2. Recommend anticoagulant selection given eGFR 51 (DOAC dose adjustment vs.
warfarin); address renally adjusted dabigatran vs. apixaban vs. rivaroxaban.
3. Advise on need for cardioversion or referral for EP evaluation if rhythm
control is preferred.
4. Specify follow-up interval and any monitoring we should own in primary care.

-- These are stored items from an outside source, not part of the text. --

/-- Additivity of the gain term in the density, for measurable Maxwellian-bounded densities.
[folklore] -/
theorem gainWith_add_globalMaxwellian (hB : IsGradCutoffKernel B) {φ₁ φ₂ : E → ℝ}
    (h₁m : Measurable φ₁) (h₂m : Measurable φ₂) {C : ℝ} (hC : 0 ≤ C)
    (h₁ : ∀ u, |φ₁ u| ≤ C * globalMaxwellian u) (h₂ : ∀ u, |φ₂ u| ≤ C * globalMaxwellian u)
    (v : E) :
    gainWith B φ₁ globalMaxwellian v + gainWith B φ₂ globalMaxwellian v =
      gainWith B (φ₁ + φ₂) globalMaxwellian v := by
  simp only [gainWith, Pi.add_apply]
  rw [← integral_add (integrable_gainSlice hB h₁m hC h₁ v) (integrable_gainSlice hB h₂m hC h₂ v)]
  refine integral_congr_ae (Eventually.of_forall fun w => ?_)
  simp only
  rw [← integral_add (integrable_gainSlice_sphere hB h₁m h₁ v w)
    (integrable_gainSlice_sphere hB h₂m h₂ v w)]
  congr 1
  funext ω
  ring

/-- Sup bound on the gain term of a Maxwellian-bounded density: `|∫∫ B φ(v') M| ≤ C κ (1+|v|) M(v)`
with the constant `κ` of `exists_kernel_bounds`. [folklore] -/
theorem abs_gainWith_le_of_kernel_bounds {κ : ℝ} {b : E → ℝ}
    (hgainC : ∀ C : ℝ, 0 ≤ C → ∀ φ : E → ℝ, (∀ u, |φ u| ≤ C * globalMaxwellian u) → ∀ v,
        (∀ w, ‖∫ ω, B (v, w) ω * (φ (collide ω (v, w)).1 * globalMaxwellian (collide ω (v, w)).2)
            ∂sphereMeasure‖ ≤ C * ((1 + ‖v‖) * globalMaxwellian v) * b w) ∧
        ∫ w, ‖∫ ω, B (v, w) ω * (φ (collide ω (v, w)).1 * globalMaxwellian (collide ω (v, w)).2)
            ∂sphereMeasure‖ ≤ C * κ * ((1 + ‖v‖) * globalMaxwellian v))
    {C : ℝ} (hC : 0 ≤ C) {φ : E → ℝ} (hφ : ∀ u, |φ u| ≤ C * globalMaxwellian u) (v : E) :
    |gainWith B φ globalMaxwellian v| ≤ C * κ * ((1 + ‖v‖) * globalMaxwellian v) := by
  rw [gainWith, ← Real.norm_eq_abs]
  exact (norm_integral_le_integral_norm _).trans (hgainC C hC φ hφ v).2

/-- `∫₀ᵀ ν e^{-ν(T-τ)} dτ = 1 - e^{-νT}`. [folklore] -/
theorem integral_mul_exp_neg_mul_sub (ν T : ℝ) :
    ∫ τ in (0:ℝ)..T, ν * exp (-(ν * (T - τ))) = 1 - exp (-(ν * T)) := by
  have h : ∀ τ ∈ uIcc 0 T,
      HasDerivAt (fun τ => exp (-(ν * (T - τ)))) (ν * exp (-(ν * (T - τ)))) τ := by
    intro τ _
    have h1 : HasDerivAt (fun τ => -(ν * (T - τ))) ν τ := by
      have h2 := (((hasDerivAt_id τ).const_sub T).const_mul ν).neg
      simp only [id, mul_neg_one, neg_neg] at h2
      exact h2
    convert h1.exp using 1
    ring
  rw [intervalIntegral.integral_eq_sub_of_hasDerivAt h
    ((by fun_prop : Continuous fun τ => ν * exp (-(ν * (T - τ)))).intervalIntegrable _ _)]
  simp

end VelocityOps2

/-! ## C. The exponential Duhamel map on a geometry and its monotone iteration -/

section Scheme

variable {d : Type*} [Fintype d] {X : Type*} [TopologicalSpace X]
  {B : EuclideanSpace ℝ d × EuclideanSpace ℝ d → sphere (0 : EuclideanSpace ℝ d) 1 → ℝ}

/-- Joint continuity of the gain term of a jointly continuous, Maxwellian-bounded
`g : ℝ → X → ℝ^d → ℝ` in `((τ, z), v)`. [folklore] -/
theorem continuous_gainWith_comp (hB : IsGradCutoffKernel B) (hBc : Continuous (Function.uncurry B))
    {g : ℝ → X → EuclideanSpace ℝ d → ℝ} (hg : Continuous fun p : ℝ × X × EuclideanSpace ℝ d => g p.1 p.2.1 p.2.2)
    {C : ℝ} (hC : 0 ≤ C) (hgb : ∀ τ z u, |g τ z u| ≤ C * globalMaxwellian u) :
    Continuous fun q : (ℝ × X) × EuclideanSpace ℝ d => gainWith B (g q.1.1 q.1.2) globalMaxwellian q.2 :=
  continuous_gainWith_param hB hBc (Φ := fun r : ℝ × X => g r.1 r.2)
    (hg.comp (continuous_fst.fst.prodMk (continuous_fst.snd.prodMk continuous_snd))) hC
    (fun r u => hgb r.1 r.2 u)

/-- Slices of a jointly continuous `g` are measurable. [folklore] -/
theorem measurable_slice_of_continuous {g : ℝ → X → EuclideanSpace ℝ d → ℝ}
    (hg : Continuous fun p : ℝ × X × EuclideanSpace ℝ d => g p.1 p.2.1 p.2.2) (τ : ℝ) (z : X) :
    Measurable fun u => g τ z u :=
  (hg.comp (continuous_const.prodMk (continuous_const.prodMk continuous_id))).measurable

I have discussed the diagnosis and stroke-risk rationale with the patient; she
is open to anticoagulation and prefers a once-daily DOAC if clinically
appropriate. Records including ECG, labs, and pending echo report will be sent
via secure EHR. Please return the consultation note to my direct EHR inbox or
fax [number]. I am available at [direct line].
Thank you for seeing her.
[Referring Provider Name], MD
[Practice Name] • NPI [##########]
Direct: [phone] • Secure message: [link]
The example illustrates the target: one page, CHA₂DS₂-VASc / HAS-BLED / eGFR surfaced, explicit numbered consultation questions, and a clearly stated patient preference — everything the specialist needs to prepare.